Après plusieurs renvois, les parties ont été régulièrement convoquées à l'audience du 7 décembre 2023.
A l'audience, Monsieur [G] [C] s'est référé à ses conclusions, auxquelles il est renvoyé, aux termes desquelles il :
- conteste les majorations appliquées par certains créanciers ;
- actualise le montant de sa dette auprès de l'EPIC [Localité 26] HABITAT - OPH à la somme de 13761,20 euros ;
- sollicite la diminution de la mensualité mise à sa charge ou, à titre subsidiaire, le renvoi du dossier à la commission de surendettement des particuliers pour qu'elle élabore de nouvelles mesures ;
- sollicite l'arrêt des intérêts.
A l'audience, il a reconnu devoir la somme de 60384,11 euros à la CAISSE NATIONALE DES BARREAUX FRANCAIS et a indiqué ne plus rien devoir à l'ORDRE DES AVOCATS.
La CAISSE NATIONALE DES BARREAUX FRANCAIS, représentée, a actualisé sa créance à la somme de 60384,11 euros.
L'ORDRE DES AVOCATS, représenté, a actualisé sa créance à la somme de 911,81 euros. Il a été autorisé à produire des pièces justificatives en cours de délibéré.
Les autres créanciers n'ont comparu ni par écrit ni à l'audience.
L'affaire a été mise en délibéré au 8 février 2024 par mise à disposition au greffe.

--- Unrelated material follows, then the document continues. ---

import Mathlib
import Literature.Probability.Distributions.BrascampLiebCalculus
import Literature.MathematicalPhysics.QuantumFieldTheory.Balaban1983to89.T4CubeConvexExtension
import Literature.MathematicalPhysics.QuantumFieldTheory.Balaban1983to89.T4CubeShellBlocks
import Literature.MathematicalPhysics.QuantumFieldTheory.Balaban1983to89.T4CubeShellTowerMarkov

Par note en délibéré, l'ORDRE DES AVOCATS a confirmé que Monsieur [G] [C] était à jour du paiement de ses cotisations.
MOTIFS
Sur la recevabilité du recours,
Il résulte de l'article R. 733-6 du code de la consommation, dans sa rédaction applicable au litige, que les mesures élaborées par la commission de surendettement des particuliers peuvent être contestées dans un délai de trente jours jours à compter de leur notification.
En l'espèce, les mesures ont été notifiées le 3 octobre 2022 de sorte que le recours en date du 3 octobre 2022 a été formé dans le délai légal de trente jours.

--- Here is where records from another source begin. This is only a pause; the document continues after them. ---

/-! ### The anisotropic dispersion and the final bound -/

/-- **Lower bound on the spatial dispersion**: `4μ(k)²/L² ≤ ε(2πk/L)` on `(ℤ/L)²`. [folklore] -/
theorem maxnorm_sq_le_dispersion {L : ℕ} [NeZero L] (k : TorusSite 2 L) :
    4 * ((max (min (k 0).val (L - (k 0).val)) (min (k 1).val (L - (k 1).val)) : ℕ) : ℝ) ^ 2 /
        (L : ℝ) ^ 2 ≤ dispersion (latticeMomentum L k) := by
  have hL : 0 < L := Nat.pos_of_ne_zero (NeZero.ne L)
  have hdisp : dispersion (latticeMomentum L k) =
      (1 - Real.cos (2 * π * ((k 0).val : ℝ) / L)) + (1 - Real.cos (2 * π * ((k 1).val : ℝ) / L)) := by
    unfold dispersion latticeMomentum
    rw [Fin.sum_univ_two]
  have h0 := four_mul_sq_min_div_le hL (ZMod.val_lt (k 0))
  have h1 := four_mul_sq_min_div_le hL (ZMod.val_lt (k 1))
  have hc0 : 0 ≤ 1 - Real.cos (2 * π * ((k 0).val : ℝ) / L) := sub_nonneg.2 (Real.cos_le_one _)
  have hc1 : 0 ≤ 1 - Real.cos (2 * π * ((k 1).val : ℝ) / L) := sub_nonneg.2 (Real.cos_le_one _)
  rw [hdisp]
  rcases le_total (min (k 0).val (L - (k 0).val)) (min (k 1).val (L - (k 1).val)) with h | h
  · rw [max_eq_right h]; linarith
  · rw [max_eq_left h]; linarith

/-- For `k ≠ 0` in `(ℤ/L)²`, `μ(k) ≥ 1`. [folklore] -/
theorem one_le_maxnorm {L : ℕ} [NeZero L] {k : TorusSite 2 L} (hk : k ≠ 0) :
    1 ≤ max (min (k 0).val (L - (k 0).val)) (min (k 1).val (L - (k 1).val)) := by
  have hex : ∃ i, k i ≠ 0 := by
    by_contra h
    push Not at h
    exact hk (funext h)
  obtain ⟨i, hi⟩ := hex
  have hv : (k i).val ≠ 0 := fun h => hi ((ZMod.val_eq_zero (k i)).1 h)
  have hlt := ZMod.val_lt (k i)
  fin_cases i
  · exact le_max_of_le_left (by simp only [Fin.zero_eta] at hv hlt; omega)
  · exact le_max_of_le_right (by simp only [Fin.mk_one] at hv hlt; omega)

/-- **The anisotropic Riemann sum is bounded**: for `1 ≤ L ≤ M`,
`∑_{k ≠ 0} ∑_q (ε(2πk/L) + ε(2πq/M))⁻¹ ≤ 32 L² M` on `(ℤ/L)² × (ℤ/M)`, i.e. the defect of
slice order in the infrared bound is `O(1/K)` uniformly in the anisotropy `M ≥ L` (the sum over
`q` costs `ε_s⁻¹ + 2M ε_s^{-1/2}`, and `∑_{k≠0} ε_s^{-1/2} = O(L²)`, `∑_{k≠0} ε_s⁻¹ = O(L³) ≤ O(L²M)`).
[folklore] -/
theorem dispersion_sum_bound {L M : ℕ} [NeZero L] [NeZero M] (hLM : L ≤ M) :
    ∑ k ∈ Finset.univ.erase (0 : TorusSite 2 L), ∑ q : TorusSite 1 M,
        1 / (dispersion (latticeMomentum L k) + dispersion (latticeMomentum M q)) ≤
      32 * (L : ℝ) ^ 2 * M := by
  have hL : 0 < L := Nat.pos_of_ne_zero (NeZero.ne L)
  have hL' : (0 : ℝ) < L := by exact_mod_cast hL
  have hLM' : (L : ℝ) ≤ M := by exact_mod_cast hLM
  -- abbreviations
  set μ : TorusSite 2 L → ℕ := fun k =>
    max (min (k 0).val (L - (k 0).val)) (min (k 1).val (L - (k 1).val)) with hμ
  -- the sum over `q` is the one-dimensional sum
  have hq : ∀ k : TorusSite 2 L, ∑ q : TorusSite 1 M,
      1 / (dispersion (latticeMomentum L k) + dispersion (latticeMomentum M q)) =
        ∑ v : ZMod M, 1 / (dispersion (latticeMomentum L k) +
          (1 - Real.cos (2 * π * (v.val : ℝ) / M))) := by
    intro k
    refine Fintype.sum_equiv (Equiv.funUnique (Fin 1) (ZMod M)) _ _ fun q => ?_
    unfold dispersion latticeMomentum
    simp
  -- pointwise bound for `k ≠ 0`
  have hk : ∀ k ∈ Finset.univ.erase (0 : TorusSite 2 L), ∑ q : TorusSite 1 M,
      1 / (dispersion (latticeMomentum L k) + dispersion (latticeMomentum M q)) ≤
        ((L : ℝ) ^ 2 / 4 + M * L) * (1 / (μ k : ℝ)) := by
    intro k hkmem
    have hk0 : k ≠ 0 := Finset.ne_of_mem_erase hkmem
    have hμ1 : (1 : ℝ) ≤ μ k := by exact_mod_cast one_le_maxnorm hk0
    have hμpos : (0 : ℝ) < μ k := by linarith
    set ε : ℝ := dispersion (latticeMomentum L k) with hε
    have hεlow : 4 * (μ k : ℝ) ^ 2 / (L : ℝ) ^ 2 ≤ ε := maxnorm_sq_le_dispersion k
    have h4 : 0 < 4 * (μ k : ℝ) ^ 2 / (L : ℝ) ^ 2 := by positivity
    have hεpos : 0 < ε := lt_of_lt_of_le h4 hεlow
    rw [hq k]
    refine (sum_inv_add_one_sub_cos_le (n := M) hεpos).trans ?_
    -- `1/ε ≤ L²/(4μ²) ≤ L²/(4μ)` and `2M/√ε ≤ ML/μ`
    have hsqrt : 2 * (μ k : ℝ) / L ≤ Real.sqrt ε := by
      rw [Real.le_sqrt (by positivity) hεpos.le]
      calc (2 * (μ k : ℝ) / L) ^ 2 = 4 * (μ k : ℝ) ^ 2 / (L : ℝ) ^ 2 := by ring
        _ ≤ ε := hεlow
    have hsqpos : 0 < 2 * (μ k : ℝ) / L := by positivity
    have hA : 1 / ε ≤ (L : ℝ) ^ 2 / 4 * (1 / (μ k : ℝ)) := by
      calc 1 / ε ≤ 1 / (4 * (μ k : ℝ) ^ 2 / (L : ℝ) ^ 2) := one_div_le_one_div_of_le h4 hεlow
        _ = (L : ℝ) ^ 2 / 4 * (1 / (μ k : ℝ)) * (1 / (μ k : ℝ)) := by
            field_simp
        _ ≤ (L : ℝ) ^ 2 / 4 * (1 / (μ k : ℝ)) * 1 := by
            refine mul_le_mul_of_nonneg_left ?_ (by positivity)
            rw [div_le_one hμpos]
            exact hμ1
        _ = (L : ℝ) ^ 2 / 4 * (1 / (μ k : ℝ)) := mul_one _
    have hB : 2 * (M : ℝ) / Real.sqrt ε ≤ M * L * (1 / (μ k : ℝ)) := by
      calc 2 * (M : ℝ) / Real.sqrt ε ≤ 2 * (M : ℝ) / (2 * (μ k : ℝ) / L) :=
            div_le_div_of_nonneg_left (by positivity) hsqpos hsqrt
        _ = M * L * (1 / (μ k : ℝ)) := by
            field_simp
    linarith
  -- sum the pointwise bound, extend to all `k`, and use the two-dimensional sum
  have hnonneg : ∀ k : TorusSite 2 L, 0 ≤ ((L : ℝ) ^ 2 / 4 + M * L) * (1 / (μ k : ℝ)) :=
    fun k => by positivity
  calc ∑ k ∈ Finset.univ.erase (0 : TorusSite 2 L), ∑ q : TorusSite 1 M,
        1 / (dispersion (latticeMomentum L k) + dispersion (latticeMomentum M q))
      ≤ ∑ k ∈ Finset.univ.erase (0 : TorusSite 2 L), ((L : ℝ) ^ 2 / 4 + M * L) * (1 / (μ k : ℝ)) :=
        Finset.sum_le_sum hk
    _ ≤ ∑ k : TorusSite 2 L, ((L : ℝ) ^ 2 / 4 + M * L) * (1 / (μ k : ℝ)) :=
        Finset.sum_le_sum_of_subset_of_nonneg (Finset.erase_subset _ _) fun k _ _ => hnonneg k
    _ = ((L : ℝ) ^ 2 / 4 + M * L) * ∑ k : TorusSite 2 L, 1 / (μ k : ℝ) := by rw [Finset.mul_sum]
    _ ≤ ((L : ℝ) ^ 2 / 4 + M * L) * (25 * L) :=
        mul_le_mul_of_nonneg_left sum_inv_maxnorm_le (by positivity)
    _ ≤ 32 * (L : ℝ) ^ 2 * M := by nlinarith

Par conséquent, il convient de déclarer recevable le recours formé par Monsieur [G] [C] à l'encontre des mesures élaborées par la commission de surendettement des particuliers.
Sur les vérifications de créances,
L'article L.733-14 du code de la consommation dispose notamment qu'avant de statuer, le juge saisi d'une contestation des mesures imposées peut vérifier, même d'office, la validité des créances, des titres qui les constatent ainsi que le montant des sommes réclamées.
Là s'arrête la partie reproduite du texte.